Teaching children to be active citizens in schools
So a group of fairly powerful people met together to talk about sharing power with the people we work with. Most of us acknowledged the irony of the situation and some spoke from personal experience about the challenges of practical power sharing. Some of us were able to speak from the point of view of being excluded or powerless. All of us are seeking a better distribution of power in our communities and, scaling it up, in our country.
For me there are two key factors to think about, both of which came up in our discussion.
The first is a principle from Catholic Social Thought - subsidiarity. Subsidiarity, as we at Together for the Common Good explain it, is where responsibility is taken at the most appropriate level. So decisions should always be taken as close as possible to where they will have their effect. A central authority should perform only those tasks, take only those decisions, which cannot be performed or taken at a more local level. Since responsibility for decision-making implies power to take decisions, this means that power should be vested as close to the action as possible.
However, and this is my second factor, there is little point in devolving power and responsibility for a decision to individuals or a community organisation if they do not also have the resources, energy, training, headspace to take it on. Which is where T4CG’s Common Good Schools programme comes in.

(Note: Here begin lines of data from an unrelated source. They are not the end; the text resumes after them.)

/-- **Energy decay of Galerkin solutions** (Grönwall). Let `α` solve the Galerkin ODE on `[0, s']`
with `κ ≥ 0`, staying real divergence free and vanishing at every `k` with `|k|² < R²`, along a real
divergence-free carrier curve `β`. Then `∑_k ‖α t k‖² ≤ e^{-8π²κR²t} ∑_k ‖α 0 k‖²` on `[0, s']`
(`d/dt ∑‖α k‖² = -2κ‖∇u‖² ≤ -8π²κR² ∑‖α k‖²`). With `R = 0`: the energy is non-increasing. [cite: RobinsonRodrigoSadowski2016, Thm. 4.4 Step 2 (4.8)] -/
theorem energy_decay_of_solution (κ : ℝ) (hκ : 0 ≤ κ) (hS : ∀ k ∈ S, -k ∈ S)
    {β : ℝ → ↥S → EuclideanSpace ℂ d} (hβr : ∀ t, IsRealCoeff (β t)) (hβT : ∀ t, IsSolenoidalCoeff (β t))
    {s' : ℝ} {α : ℝ → ↥S → EuclideanSpace ℂ d}
    (hα : ∀ t ∈ Icc 0 s', HasDerivWithinAt α (pvGalerkinRHS S κ (β t) (α t)) (Icc 0 s') t)
    (hmem : ∀ t ∈ Icc 0 s', α t ∈ galerkinSubspace S) {R : ℝ}
    (hR : ∀ t ∈ Icc 0 s', ∀ k : ↥S, freqNormSq (k : d → ℤ) < R ^ 2 → α t k = 0) :
    ∀ t ∈ Icc 0 s', ∑ k, ‖α t k‖ ^ 2 ≤ Real.exp (-(8 * Real.pi ^ 2 * κ * R ^ 2) * t) * ∑ k, ‖α 0 k‖ ^ 2 := by
  intro t ht
  set ψ : ℝ → ℝ := fun τ => ∑ k, ‖α τ k‖ ^ 2 with hψ
  set ψ' : ℝ → ℝ := fun τ => 2 * -(κ * (eGradNormSq (realTrigPoly S (coeffExt S (α τ)))).toReal) with hψ'
  have hderiv : ∀ τ ∈ Icc 0 s', HasDerivWithinAt ψ (ψ' τ) (Icc 0 s') τ := fun τ hτ =>
    hasDerivWithinAt_pvEnergy κ hS (hα τ hτ) (hmem τ hτ) (hβr τ) (hβT τ)
  have hcont : ContinuousOn ψ (Icc 0 s') := fun τ hτ => (hderiv τ hτ).continuousWithinAt
  -- Grönwall with `K = -8π²κR²`, `ε = 0`
  have hbound : ∀ τ ∈ Ico 0 s', ψ' τ ≤ -(8 * Real.pi ^ 2 * κ * R ^ 2) * ψ τ + 0 := by
    intro τ hτ
    have hP := sector_poincare hS (hmem τ (Ico_subset_Icc_self hτ)).1 (hR τ (Ico_subset_Icc_self hτ))
    have : ψ' τ = 2 * -(κ * (eGradNormSq (realTrigPoly S (coeffExt S (α τ)))).toReal) := rfl
    rw [this, add_zero]
    nlinarith
  have hgron := le_gronwallBound_of_liminf_deriv_right_le (f := ψ) (f' := ψ') (δ := ψ 0)
    (K := -(8 * Real.pi ^ 2 * κ * R ^ 2)) (ε := 0) (a := 0) (b := s') hcont (fun τ hτ r hr => ?_) le_rfl
    hbound t ht
  · rw [sub_zero, gronwallBound_ε0] at hgron
    rw [mul_comm]
    exact hgron
  · have hmem_nhds : Icc 0 s' ∈ 𝓝[Ici τ] τ :=
      mem_nhdsWithin.2 ⟨Iio s', isOpen_Iio, hτ.2, fun z hz => ⟨hτ.1.trans hz.2, hz.1.le⟩⟩
    exact ((hderiv τ (Ico_subset_Icc_self hτ)).mono_of_mem_nhdsWithin hmem_nhds)
      |>.liminf_right_slope_le hr

end Energy

/-! ## Global solutions of the Galerkin ODE in the sector phase space -/

section Global

variable [DecidableEq d] {S : Finset (d → ℤ)}

/-- **Global existence for the passive-vector Galerkin system in a sector phase space.**
Let `S` be a finite symmetric frequency set, `κ ≥ 0`, `β : ℝ → (S → ℂ^d)` a continuous curve of real
transversal (divergence-free) carrier coefficients, `Sec` a frequency set stable under translation by the
carrier frequencies at all times, and `c₀ ∈ pvPhase S Sec` (real, divergence free, supported in `Sec ∖ {0}`).
Then `α' = V(β(t), α)` has a solution `α : ℝ → (S → ℂ^d)` with `α 0 = c₀`, valued in `pvPhase S Sec`,
continuous on `[0, ∞)` and solving the equation on every `[0, T]`; its coefficient energy is non-increasing.
Proof: `ODE.exists_solution_of_apriori_bound` on the closed subspace `pvPhase S Sec`, with the linear
Lipschitz bound `norm_pvGalerkinRHS_sub_le` and the a priori bound `energy_decay_of_solution` (`R = 0`). [cite: RobinsonRodrigoSadowski2016, Thm. 4.4 Steps 1–2] -/
theorem exists_pvGalerkin_solution (κ : ℝ) (hκ : 0 ≤ κ) (hS : ∀ k ∈ S, -k ∈ S)
    {β : ℝ → ↥S → EuclideanSpace ℂ d} (hβ : Continuous β) (hβr : ∀ t, IsRealCoeff (β t))
    (hβT : ∀ t, IsSolenoidalCoeff (β t)) {Sec : Set (d → ℤ)}
    (hSec : ∀ t k l, coeffExt S (β t) l ≠ 0 → k - l ∈ Sec → k ∈ Sec)
    {c₀ : ↥S → EuclideanSpace ℂ d} (hc₀ : c₀ ∈ pvPhase S Sec) :
    ∃ α : ℝ → ↥S → EuclideanSpace ℂ d, α 0 = c₀ ∧ (∀ t, α t ∈ pvPhase S Sec) ∧
      ContinuousOn α (Ici 0) ∧
      (∀ T, ∀ t ∈ Icc 0 T, HasDerivWithinAt α (pvGalerkinRHS S κ (β t) (α t)) (Icc 0 T) t) ∧
      ∀ t, 0 ≤ t → ∑ k, ‖α t k‖ ^ 2 ≤ ∑ k, ‖c₀ k‖ ^ 2 := by
  set Y := pvPhase S Sec with hY
  set V : ℝ → Y → Y := fun t c =>
    ⟨pvGalerkinRHS S κ (β t) c, pvGalerkinRHS_mem_pvPhase κ hS (hβr t) (hβT t) (hSec t) c.2⟩ with hV
  have hVcoe : ∀ t (c : Y), ((V t c : Y) : ↥S → EuclideanSpace ℂ d) = pvGalerkinRHS S κ (β t) c :=
    fun t c => rfl
  -- Lipschitz, uniformly on `[0, T]` (linear field, continuous carrier)
  have hlip : ∀ T ρ : ℝ, ∃ K : ℝ≥0, ∀ t ∈ Icc 0 T, LipschitzOnWith K (V t) (closedBall 0 ρ) := by
    intro T ρ
    obtain ⟨Cβ, hCβ⟩ := isCompact_Icc.exists_bound_of_continuousOn (hβ.continuousOn (s := Icc 0 T))
    refine ⟨Real.toNNReal (‖κ‖ * (4 * Real.pi ^ 2 * ∑ k ∈ S, freqNormSq k) +
        2 * Real.pi * (S.card * ∑ m ∈ S, ∑ j, |(m j : ℝ)|) * Cβ), fun t ht => ?_⟩
    refine LipschitzOnWith.of_dist_le_mul fun c _ c' _ => ?_
    rw [Subtype.dist_eq, dist_eq_norm, dist_eq_norm, hVcoe, hVcoe]
    refine (norm_pvGalerkinRHS_sub_le κ (β t) (c : ↥S → EuclideanSpace ℂ d) (c' : ↥S → EuclideanSpace ℂ d)).trans ?_
    refine mul_le_mul_of_nonneg_right ?_ (norm_nonneg _)
    refine le_trans ?_ (Real.le_coe_toNNReal _)
    have hM : 0 ≤ 2 * Real.pi * ((S.card : ℝ) * ∑ m ∈ S, ∑ j, |(m j : ℝ)|) := by positivity
    nlinarith [hCβ t ht, hM]
  -- continuity in time
  have hcont : ∀ c : Y, ContinuousOn (V · c) (Ici 0) := by
    intro c
    refine Continuous.continuousOn ?_
    exact (continuous_pvGalerkinRHS_left κ hβ (c : ↥S → EuclideanSpace ℂ d)).subtype_mk _
  -- a priori bound from the non-increase of the energy
  have hapriori : ∀ T : ℝ, 0 ≤ T → ∃ R : ℝ, ‖(⟨c₀, hc₀⟩ : Y)‖ ≤ R ∧
      ∀ s ∈ Icc 0 T, ∀ α : ℝ → Y, α 0 = ⟨c₀, hc₀⟩ →
        (∀ t ∈ Icc 0 s, HasDerivWithinAt α (V t (α t)) (Icc 0 s) t) →
        ∀ t ∈ Icc 0 s, ‖α t‖ ≤ R := by
    intro T hT
    set R : ℝ := Real.sqrt (∑ k, ‖c₀ k‖ ^ 2) with hR
    refine ⟨R, ?_, ?_⟩
    · change ‖c₀‖ ≤ R
      exact norm_le_sqrt_sum_norm_sq c₀
    · intro s hs α hα0 hα t ht
      set γ : ℝ → ↥S → EuclideanSpace ℂ d := fun τ => (α τ : ↥S → EuclideanSpace ℂ d) with hγ
      have hγ' : ∀ τ ∈ Icc 0 s, HasDerivWithinAt γ (pvGalerkinRHS S κ (β τ) (γ τ)) (Icc 0 s) τ := by
        intro τ hτ
        exact Y.subtypeL.hasFDerivAt.comp_hasDerivWithinAt τ (hα τ hτ)
      have hmem : ∀ τ ∈ Icc 0 s, γ τ ∈ galerkinSubspace S := fun τ _ => (α τ).2.1
      have hdec := energy_decay_of_solution κ hκ hS hβr hβT hγ' hmem (R := 0)
        (fun τ _ k hk => absurd hk (by rw [sq, zero_mul]; exact not_lt.2 (freqNormSq_nonneg _))) t ht
      have hγ0 : γ 0 = c₀ := by simp [hγ, hα0]
      rw [hγ0] at hdec
      have hdec' : ∑ k, ‖γ t k‖ ^ 2 ≤ ∑ k, ‖c₀ k‖ ^ 2 := by
        refine hdec.trans ?_
        have : Real.exp (-(8 * Real.pi ^ 2 * κ * 0 ^ 2) * t) = 1 := by simp
        rw [this, one_mul]
      change ‖γ t‖ ≤ R
      exact (norm_le_sqrt_sum_norm_sq (γ t)).trans (Real.sqrt_le_sqrt hdec')
  obtain ⟨α, hα0, hα⟩ := ODE.exists_solution_of_apriori_bound hlip hcont hapriori
  have hsol : ∀ T, ∀ t ∈ Icc 0 T, HasDerivWithinAt (fun t => (α t : ↥S → EuclideanSpace ℂ d))
      (pvGalerkinRHS S κ (β t) (α t)) (Icc 0 T) t := fun T t ht =>
    Y.subtypeL.hasFDerivAt.comp_hasDerivWithinAt t (hα T t ht)
  refine ⟨fun t => (α t : ↥S → EuclideanSpace ℂ d), by simp [hα0], fun t => (α t).2, ?_, hsol, ?_⟩
  · intro t ht
    have hc := IsIntegralCurveOn.continuousOn (hα (t + 1)) t ⟨ht, by linarith⟩
    have hmem : Icc 0 (t + 1) ∈ 𝓝[Ici 0] t :=
      Filter.mem_of_superset (inter_mem_nhdsWithin (Ici (0 : ℝ)) (Iio_mem_nhds (by linarith)))
        fun s hs => ⟨hs.1, hs.2.le⟩
    exact (continuous_subtype_val.continuousAt.comp_continuousWithinAt hc).mono_of_mem_nhdsWithin
      hmem
  · intro t ht
    have hdec := energy_decay_of_solution κ hκ hS hβr hβT (hsol t) (fun τ _ => (α τ).2.1) (R := 0)
      (fun τ _ k hk => absurd hk (by rw [sq, zero_mul]; exact not_lt.2 (freqNormSq_nonneg _))) t
      ⟨ht, le_rfl⟩
    have h0 : ((α 0 : Y) : ↥S → EuclideanSpace ℂ d) = c₀ := by simp [hα0]
    rw [h0] at hdec
    refine hdec.trans ?_
    have : Real.exp (-(8 * Real.pi ^ 2 * κ * 0 ^ 2) * t) = 1 := by simp
    rw [this, one_mul]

The ten session Common Good Schools programme enables young people to take personal responsibility, to value community and each other, and shows them how to put the principles of the Common Good into practice. By fostering local engagement, the programme helps to position a school as a force for the Common Good in its local neighbourhood. For example, a school in Liverpool hosts a weekly lunch club in the school for local elderly people. A local resident makes soup and pupils from years 9 and 10 serve the food, building inter generational relationships.
Grounded in Christian social teaching but communicated in non religious language, this programme enhances moral, spiritual and character education, encouraging independence of thought and enabling young people to discern their unique vocation in relationship with others. Common Good Schools is a linked set of lesson plans, assemblies and community engagement activities designed for KS3 and 4 (and probably also usable for Year 6 but this hasn’t been tried yet). The lesson plans are very flexible and can be incorporated into RE lessons alongside other material or even run in a shortened form in Tutor time.
At the Roundtable, as we reflected on the difficulties people sometimes face in taking or exercising power one of us came up with the phrase ‘a sense of constructive entitlement’. To me this would be the opposite of the benefit/welfare dependency or the scrounger mentality that is scapegoated in the tabloid media or poverty porn reality TV. And again it links with a key aspect of our work at Together for the Common Good; the idea that each of us has our own vocational responsibility, and that reflecting on and practicing Common Good principles can help us to understand what it is and how to better live it out.
Through the CGS programme, which is currently being piloted in Battersea and Tulse Hill, young people are developing a sense of their own value as human beings located in a community and with unique gifts and skills, as well as of the importance of their particular participation in the building of the Common Good.